8. Flawed science, inadequate analysis. For EU legislation to be good for public health, and therefore to have a firm legal base, it needs to be based on sound science and analysis. To the extent that science has been used to justify the proposals, it has drawn stinging criticism from the scientists whose work has been cited. See: Scientific errors in the Tobacco Products Directive – a letter sent by scientists to the European Union and follow-up. The supporting analysis for this part of the directive is completely inadequate: there is no impact assessment or credible justification for the measures. The little there is (a one page fact sheet) has been dismissed by experts as a set of scientifically baseless assertions. Again, the treaties require proper justification and comprehensive impact assessment and none has been done (Article 5, Protocol 2). On what basis is this legislation proceeding?
9. The rest of it does very little. All this harmful, disproportionate and unlawful legislation might actually be worth enduing if the rest of the directive had some substantive evidence-based public health measures in it to compensate. But it doesn’t.

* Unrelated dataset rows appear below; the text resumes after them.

import Mathlib
import HarnessLib
import Summits.HubbardSuperconductivity.HubbardSuperconductivity.Theorems.KLProgrammeKLRegimeEnginePairTransferMemberPHCrossedSigned

/-!
# Route `KLProgramme` — ENGINE item stmt-HubbardSuperconductivity-20437 `KLRegimeEngineV17F2`, class-#5 STEP (X).3 rows form (row `hQ`, crossed class `RQ`):
# THE SIGNED CROSSED ROW, ASSEMBLED — the frequency-shifted pinned bubble (`|q₀| ≤ Λₙ₊₁/8`) through `klfl_lattice_soft_bubble_norm_le_model` and the
# crossed row keyed on LATTICE kernel data `(A₀, L_A, ε)` (cell gate-hubbard-kl, seat hubbard-kl-k3c2-p2 g17)

* `klms_pinned_bubble_shift_norm_le` — `klms_pinned_bubble_norm_le` (…MemberPHSignedRow) with a frequency shift `q₀` on the partner line: bound
  `βL²·klmsRowBound … (|q₀| + G·|p_q̃|_𝕋) L`;
* **`klms_memberPH_crossed_signed_le`** — `‖S_Q‖ ≤ (βL²)²·(βL²·Row(|−2π/β| + G|p_q̃|_𝕋) + βL²·Row(|2π/β| + G|p_q̃|_𝕋)) + ε·(256/3)(βL²)²/Λ(t)²·Σ|Φ_j(t)|‖ĝ_K‖`,
  `q̃ = Q_m − x − y`, from `klms_memberPH_crossed_norm_le` (…MemberPHCrossedSigned).

Pure composition; nothing about the model's effective action is asserted; nothing asserts (X).3, (c), K3 or superconductivity.
-/

noncomputable section

namespace Summit.HubbardSuperconductivity.HubbardSuperconductivity.Theorems.KLRegimeSplit

set_option linter.dupNamespace false -- summit = problem name (single-conjunct summit), D-0017

open Real Set Finset Complex Literature.MathematicalPhysics.QuantumLattice
open Literature.Probability.LatticeModels hiding torusSupNorm
open Literature.MathematicalPhysics.QuantumLattice.BandSectorCounting
open Summit.HubbardSuperconductivity.HubbardSuperconductivity.Theorems.KLProgrammeLegKernels
open Summit.HubbardSuperconductivity.HubbardSuperconductivity.Theorems.KLRegimeWick
open Summit.HubbardSuperconductivity.HubbardSuperconductivity.Theorems.TwoPointAssembly
open Summit.HubbardSuperconductivity.HubbardSuperconductivity.Theorems.DispersionFlow
open Summit.HubbardSuperconductivity.HubbardSuperconductivity.Theorems.PerturbedFermiCurve

variable {L M : ℕ} [NeZero L] [NeZero M] (β μ : ℝ) (K : TrigPolyC4v)

/-! ## The pinned bubble with a frequency shift, and the assembled crossed row -/

section Model

variable {a' b' : ℝ} (B : BandBounds a' b') {R : RenConsts} {U : ℝ} {N : ℕ} {A : ℝ}

omit [NeZero M] in
/-- `klms_pinned_bubble_norm_le` with a frequency shift `|q₀| ≤ Λₙ₊₁/8` on the partner line: bound `βL²·klmsRowBound … (|q₀| + G·|p_q̃|_𝕋) L`. -/
theorem klms_pinned_bubble_shift_norm_le (hR : ∀ j, 0 ≤ R.Gfr j) (hK : FrameOK R U N μ K)
    (hAb : ∀ p : Momentum, ∀ j ≤ 2, ‖iteratedFDeriv ℝ j (frameShift K) p‖ ≤ A) (hA : 4 * A < B.Dtmin) (hA20 : 4 * A ≤ 1 / 20) (hμ : μ ≤ -0.15)
    (n : ℕ) {t : ℝ} (ht : t ∈ Icc (0 : ℝ) 1) {j : ℕ} (hj : n + 1 ≤ j)
    (hlo : a' < μ - 4 * klScale klE0 (n + 1) - 4 * A) (hhi : μ + 4 * klScale klE0 (n + 1) + 4 * A < b')
    (hβ : klBetaMin ≤ β) (hn : n + 1 ≤ nScales β + 1) (hM : β * (4 * klScale klE0 (n + 1)) / (2 * Real.pi) + 1 ≤ M)
    (q : TorusSite 2 L) (hq : (4 + 8 / 3 * R.Gfr 1 * U ^ 2) * klTorusNorm L q ≤ klScale klE0 (n + 1) / 8) {q₀ : ℝ} (hq₀ : |q₀| ≤ klScale klE0 (n + 1) / 8)
    {Y : TorusSite 2 L → ℂ} {A₀ LA : ℝ} (hA0 : 0 ≤ A₀) (hLA : 0 ≤ LA) (hY0 : ∀ k, ‖Y k‖ ≤ A₀)
    (hY1 : ∀ k k', ‖Y k - Y k'‖ ≤ LA * klTorusNorm L (k - k')) :
    ‖∑ p : FreqMomentum L M, Y p.2 *
        (klfb_prop (klWdC (klScale klE0 n + t * (klScale klE0 (n + 1) - klScale klE0 n))) (matsubaraFreq β M p.1) (nambuXiCT L μ K p.2) *
          klfb_prop (klPhiC (klScale klE0 j) (klScale klE0 n + t * (klScale klE0 (n + 1) - klScale klE0 n))) (matsubaraFreq β M p.1 + q₀)
            (nambuXiCT L μ K (p.2 + q)))‖ ≤
      β * (L : ℝ) ^ 2 * klmsRowBound B.Dtmin A (4 + 8 / 3 * R.Gfr 1 * U ^ 2) A₀ LA β n j (|q₀| + (4 + 8 / 3 * R.Gfr 1 * U ^ 2) * klTorusNorm L q) L := by
  set Λt : ℝ := klScale klE0 n + t * (klScale klE0 (n + 1) - klScale klE0 n) with hΛt
  obtain ⟨hlo', hhi'⟩ := scaleAt_mem n ht
  have hΛ1 := klth_klScale_pos (n + 1)
  have hβ0 : 0 < β := lt_of_lt_of_le (by norm_num [klBetaMin]) hβ
  set a : ℝ × ℝ → ℂ := klpeExt Y A₀ LA with ha
  obtain ⟨hbd, hlip, hin, hout⟩ := klfw_sliceWeight_hypotheses hlo' hhi'
  obtain ⟨hdbd, hdlip, hdout, -⟩ := klfw_partner_hypotheses hlo' hhi' hj
  obtain ⟨hFbd, hFlip⟩ := klfw_product_hypotheses hlo' hhi' hj
  have hLf' : 8 / klScale klE0 j ^ 2 ≤ 8 * (16 : ℝ) ^ (j - (n + 1)) / klScale klE0 (n + 1) ^ 2 := (klfw_partner_lipschitz_scale hj).le
  have hLF : 8 / klScale klE0 (n + 1) * (8 / klScale klE0 j ^ 2) + 1 * ((2 * (448 / 3 * Real.exp 2) + 8) / klScale klE0 (n + 1) / klScale klE0 (n + 1) ^ 2) ≤
      (8 / klScale klE0 (n + 1) * (8 / klScale klE0 j ^ 2) + 1 * ((2 * (448 / 3 * Real.exp 2) + 8) / klScale klE0 (n + 1) / klScale klE0 (n + 1) ^ 2)) *
          klScale klE0 (n + 1) ^ 2 / klScale klE0 (n + 1) ^ 2 :=
    le_of_eq (by rw [mul_div_cancel_right₀ _ (pow_ne_zero 2 hΛ1.ne')])
  have h := klfl_lattice_soft_bubble_norm_le_model B hR hK hAb hA hA20 hμ (klpe_continuous_ext Y A₀ hLA) (klpe_ext_periodic₁ Y A₀ LA)
    (klpe_ext_periodic₂ Y A₀ LA) (klpe_norm_ext_le Y hA0 LA) (klpe_ext_lipschitz Y A₀ hLA) (n := n + 1) (Nat.le_add_left 1 n) q hq
    hlip hbd le_rfl hin hout hdlip hdbd hLf' hdout (by positivity) hFlip hFbd hLF hlo hhi hq₀ hβ hn hM
  have hsum : (∑ p : FreqMomentum L M, Y p.2 *
        (klfb_prop (klWdC Λt) (matsubaraFreq β M p.1) (nambuXiCT L μ K p.2) *
          klfb_prop (klPhiC (klScale klE0 j) Λt) (matsubaraFreq β M p.1 + q₀) (nambuXiCT L μ K (p.2 + q)))) =
      (((β * (L : ℝ) ^ 2 : ℝ)) : ℂ) * (β⁻¹ • ∑ i : MatsubaraIdx M, ((L ^ 2 : ℕ) : ℝ)⁻¹ • ∑ k : TorusSite 2 L,
        a (latticeMomentum L k 0, latticeMomentum L k 1) * klfb_prop (klWdC Λt) (matsubaraFreq β M i) (nambuXiCT L μ K k) *
          klfb_prop (klPhiC (klScale klE0 j) Λt) (matsubaraFreq β M i + q₀) (nambuXiCT L μ K (k + q))) := by
    rw [← klrf_sum_freqMomentum_eq_smul hβ0.ne']
    refine Finset.sum_congr rfl fun p _ => ?_
    rw [ha, klpe_ext_apply_latticeMomentum hY0 hY1, mul_assoc]
  rw [hsum, norm_mul, Complex.norm_real, Real.norm_of_nonneg (by positivity)]
  refine mul_le_mul_of_nonneg_left ?_ (by positivity)
  unfold klmsRowBound
  rw [abs_zero, zero_add]
  exact h

/-- **THE SIGNED CROSSED ROW, ASSEMBLED** (see the module docstring): `‖S_Q‖ ≤ (βL²)²·(βL²·Row(2π/β + G|p_q̃|_𝕋) + βL²·Row(2π/β + G|p_q̃|_𝕋)) + ε·flat`,
`q̃ = Q_m − x − y`, keyed on the lattice data of the two pinned kernel products. -/
theorem klms_memberPH_crossed_signed_le (hR : ∀ j, 0 ≤ R.Gfr j) (hK : FrameOK R U N μ K)
    (hAb : ∀ p : Momentum, ∀ j ≤ 2, ‖iteratedFDeriv ℝ j (frameShift K) p‖ ≤ A) (hA : 4 * A < B.Dtmin) (hA20 : 4 * A ≤ 1 / 20) (hμ : μ ≤ -0.15)
    (n : ℕ) {t : ℝ} (ht : t ∈ Icc (0 : ℝ) 1) (hβ : klBetaMin ≤ β) (hn : n + 1 ≤ nScales β + 1) (hβn : 16 * π / β ≤ klScale klE0 (n + 1))
    (hM : β * (4 * klScale klE0 (n + 1)) / (2 * Real.pi) + 1 ≤ M)
    (Φ : ℕ → ℝ → FreqMomentum L M → ℝ) (hΦ : Φ = fun j t k => (softSymbolCompl L M β μ K (n + 1) j) k + (hubbardCutoffWeightCT L M β μ K (klScale klE0 (n + 1)) k -
            hubbardCutoffWeightCT L M β μ K (klScale klE0 n + t * (klScale klE0 (n + 1) - klScale klE0 n)) k))
    (Wd : ℝ → FreqMomentum L M → ℝ) (hWd : Wd = fun t k => deriv (fun Λ' : ℝ => hubbardCutoffWeightCT L M β μ K Λ' k) (klScale klE0 n + t * (klScale klE0 (n + 1) - klScale klE0 n)))
    (V : ℕ → ℝ → (Fin 4 → HubbardFieldIdx L M) → ℂ) {j : ℕ} (hj : n + 1 ≤ j) (Qm x y : TorusSite 2 L)
    (hlo : a' < μ - 4 * klScale klE0 (n + 1) - 4 * A) (hhi : μ + 4 * klScale klE0 (n + 1) + 4 * A < b')
    (hq : (4 + 8 / 3 * R.Gfr 1 * U ^ 2) * klTorusNorm L (Qm - x - y) ≤ klScale klE0 (n + 1) / 8)
    {A₀ LA ε : ℝ} (hA0 : 0 ≤ A₀) (hLA : 0 ≤ LA) (hε : 0 ≤ ε)
    (hY0B : ∀ k : TorusSite 2 L, ‖V j t ![(((omega0 M, k), 0), 1), ((((omega0 M).rev, k + (Qm - x - y)), 1), 0), (((omega0 M, y), 0), 0), ((((omega0 M).rev, Qm - x), 1), 1)] *
        V j t ![(((omega0 M, k), 0), 0), ((((omega0 M).rev, k + (Qm - x - y)), 1), 1), ((((omega0 M).rev, Qm - y), 1), 0), (((omega0 M, x), 0), 1)]‖ ≤ A₀)
    (hY1B : ∀ k k' : TorusSite 2 L,
      ‖V j t ![(((omega0 M, k), 0), 1), ((((omega0 M).rev, k + (Qm - x - y)), 1), 0), (((omega0 M, y), 0), 0), ((((omega0 M).rev, Qm - x), 1), 1)] *
            V j t ![(((omega0 M, k), 0), 0), ((((omega0 M).rev, k + (Qm - x - y)), 1), 1), ((((omega0 M).rev, Qm - y), 1), 0), (((omega0 M, x), 0), 1)] -
          V j t ![(((omega0 M, k'), 0), 1), ((((omega0 M).rev, k' + (Qm - x - y)), 1), 0), (((omega0 M, y), 0), 0), ((((omega0 M).rev, Qm - x), 1), 1)] *
            V j t ![(((omega0 M, k'), 0), 0), ((((omega0 M).rev, k' + (Qm - x - y)), 1), 1), ((((omega0 M).rev, Qm - y), 1), 0), (((omega0 M, x), 0), 1)]‖ ≤
        LA * klTorusNorm L (k - k'))
    (hY0A : ∀ k : TorusSite 2 L, ‖V j t ![(((omega0 M, k + -(Qm - x - y)), 0), 1), ((((omega0 M).rev, k), 1), 0), (((omega0 M, y), 0), 0), ((((omega0 M).rev, Qm - x), 1), 1)] *
        V j t ![(((omega0 M, k + -(Qm - x - y)), 0), 0), ((((omega0 M).rev, k), 1), 1), ((((omega0 M).rev, Qm - y), 1), 0), (((omega0 M, x), 0), 1)]‖ ≤ A₀)
    (hY1A : ∀ k k' : TorusSite 2 L,
      ‖V j t ![(((omega0 M, k + -(Qm - x - y)), 0), 1), ((((omega0 M).rev, k), 1), 0), (((omega0 M, y), 0), 0), ((((omega0 M).rev, Qm - x), 1), 1)] *
            V j t ![(((omega0 M, k + -(Qm - x - y)), 0), 0), ((((omega0 M).rev, k), 1), 1), ((((omega0 M).rev, Qm - y), 1), 0), (((omega0 M, x), 0), 1)] -
          V j t ![(((omega0 M, k' + -(Qm - x - y)), 0), 1), ((((omega0 M).rev, k'), 1), 0), (((omega0 M, y), 0), 0), ((((omega0 M).rev, Qm - x), 1), 1)] *
            V j t ![(((omega0 M, k' + -(Qm - x - y)), 0), 0), ((((omega0 M).rev, k'), 1), 1), ((((omega0 M).rev, Qm - y), 1), 0), (((omega0 M, x), 0), 1)]‖ ≤
        LA * klTorusNorm L (k - k'))
    (hflat : ∀ (i i' : MatsubaraIdx M) (k k' : TorusSite 2 L), matsubaraInt M i' + 1 = matsubaraInt M i →
      matsubaraFreq β M i ^ 2 ≤ (5 * klScale klE0 (n + 1)) ^ 2 →
      ‖V j t ![(((i, k), 0), 1), (((i', k'), 1), 0), (((omega0 M, y), 0), 0), ((((omega0 M).rev, Qm - x), 1), 1)] *
            V j t ![(((i, k), 0), 0), (((i', k'), 1), 1), ((((omega0 M).rev, Qm - y), 1), 0), (((omega0 M, x), 0), 1)] -
          V j t ![(((omega0 M, k), 0), 1), ((((omega0 M).rev, k'), 1), 0), (((omega0 M, y), 0), 0), ((((omega0 M).rev, Qm - x), 1), 1)] *
            V j t ![(((omega0 M, k), 0), 0), ((((omega0 M).rev, k'), 1), 1), ((((omega0 M).rev, Qm - y), 1), 0), (((omega0 M, x), 0), 1)]‖ ≤ ε) :
    ‖∑ p : FreqMomentum L M, ∑ p' : FreqMomentum L M,
        if matsubaraInt M p'.1 + matsubaraInt M (omega0 M) + matsubaraInt M (omega0 M) + 1 = matsubaraInt M p.1 ∧ p'.2 = p.2 + Qm - x - y then
          ((((((Φ j t p) : ℝ) : ℂ) * (((β * (L : ℝ) ^ 2 : ℝ) : ℂ) * propCT L M β μ K p)) * ((((Wd t p') : ℝ) : ℂ) * (((β * (L : ℝ) ^ 2 : ℝ) : ℂ) * propCT L M β μ K p'))) +
              (((((Wd t p) : ℝ) : ℂ) * (((β * (L : ℝ) ^ 2 : ℝ) : ℂ) * propCT L M β μ K p)) * ((((Φ j t p') : ℝ) : ℂ) * (((β * (L : ℝ) ^ 2 : ℝ) : ℂ) * propCT L M β μ K p')))) *
            (V j t ![((p, 0), 1), ((p', 1), 0), (((omega0 M, y), 0), 0), ((((omega0 M).rev, Qm - x), 1), 1)] *
              V j t ![((p, 0), 0), ((p', 1), 1), ((((omega0 M).rev, Qm - y), 1), 0), (((omega0 M, x), 0), 1)])
        else 0‖ ≤
      (β * (L : ℝ) ^ 2) ^ 2 *
          (β * (L : ℝ) ^ 2 * klmsRowBound B.Dtmin A (4 + 8 / 3 * R.Gfr 1 * U ^ 2) A₀ LA β n j
              (|-(2 * π / β)| + (4 + 8 / 3 * R.Gfr 1 * U ^ 2) * klTorusNorm L (Qm - x - y)) L +
            β * (L : ℝ) ^ 2 * klmsRowBound B.Dtmin A (4 + 8 / 3 * R.Gfr 1 * U ^ 2) A₀ LA β n j
              (|2 * π / β| + (4 + 8 / 3 * R.Gfr 1 * U ^ 2) * klTorusNorm L (Qm - x - y)) L) +
        ε * (256 / 3 * (β * (L : ℝ) ^ 2) ^ 2 / (klScale klE0 n + t * (klScale klE0 (n + 1) - klScale klE0 n)) ^ 2 *
          ∑ p : FreqMomentum L M, |Φ j t p| * ‖propCT L M β μ K p‖) := by
  have hβ0 : 0 < β := lt_of_lt_of_le (by norm_num [klBetaMin]) hβ
  have h0 := klms_memberPH_crossed_norm_le β μ K hβ0 n ht hβn hM Φ hΦ Wd hWd V j Qm x y hε hflat
  have h2π : |2 * π / β| ≤ klScale klE0 (n + 1) / 8 := by
    rw [abs_of_pos (by positivity)]
    have : 2 * π / β = (16 * π / β) / 8 := by ring
    rw [this]; exact div_le_div_of_nonneg_right hβn (by norm_num)
  have h2π' : |-(2 * π / β)| ≤ klScale klE0 (n + 1) / 8 := by rw [abs_neg]; exact h2π
  refine h0.trans (add_le_add (mul_le_mul_of_nonneg_left (add_le_add ?_ ?_) (by positivity)) le_rfl)
  · exact klms_pinned_bubble_shift_norm_le β μ K B hR hK hAb hA hA20 hμ n ht hj hlo hhi hβ hn hM (Qm - x - y) hq h2π' hA0 hLA
      (Y := fun k : TorusSite 2 L =>
        V j t ![(((omega0 M, k), 0), 1), ((((omega0 M).rev, k + (Qm - x - y)), 1), 0), (((omega0 M, y), 0), 0), ((((omega0 M).rev, Qm - x), 1), 1)] *
          V j t ![(((omega0 M, k), 0), 0), ((((omega0 M).rev, k + (Qm - x - y)), 1), 1), ((((omega0 M).rev, Qm - y), 1), 0), (((omega0 M, x), 0), 1)])
      hY0B hY1B
  · have hq' : (4 + 8 / 3 * R.Gfr 1 * U ^ 2) * klTorusNorm L (-(Qm - x - y)) ≤ klScale klE0 (n + 1) / 8 := by rwa [klTorusNorm_neg]
    have h := klms_pinned_bubble_shift_norm_le β μ K B hR hK hAb hA hA20 hμ n ht hj hlo hhi hβ hn hM (-(Qm - x - y)) hq' h2π hA0 hLA
      (Y := fun k : TorusSite 2 L =>
        V j t ![(((omega0 M, k + -(Qm - x - y)), 0), 1), ((((omega0 M).rev, k), 1), 0), (((omega0 M, y), 0), 0), ((((omega0 M).rev, Qm - x), 1), 1)] *
          V j t ![(((omega0 M, k + -(Qm - x - y)), 0), 0), ((((omega0 M).rev, k), 1), 1), ((((omega0 M).rev, Qm - y), 1), 0), (((omega0 M, x), 0), 1)])
      hY0A hY1A
    rw [klTorusNorm_neg] at h
    exact h

end Model

end Summit.HubbardSuperconductivity.HubbardSuperconductivity.Theorems.KLRegimeSplit

end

It is mostly just peripheral tinkering and harassment, which even the European Commission says would only reduce consumption by 2 percent in 5 years: far far less that the likely impact of e-cigarettes in future.
I wish I could say that this is all that is wrong, but there are further issues regarding excessive technical requirements, information demands that have no purpose, and discriminatory burdens placed on e-cigarette makers that are not placed on cigarettes vendors.
The key measures in the directive from a public health perspective relate to reduced risk alternatives to smoking, and in agreeing to this you will be maintaining a ban on the product that has the best results in Europe by far and imposing a poorly designed, unscientific, regulatory framework for e-cigarettes negotiated in haste behind closed doors without consultation and in contradiction to the views of the most experienced scientists in the field.
It is disappointing to see agreement in the European legislature to so much that will be harmful to health and that so clearly violates the treaties. I hope you will use whatever influence you have to challenge this third rate legislation and to help develop a credible regulatory framework that will stand the test of time and be an example to other jurisdictions rather than an embarrassment to the European Union.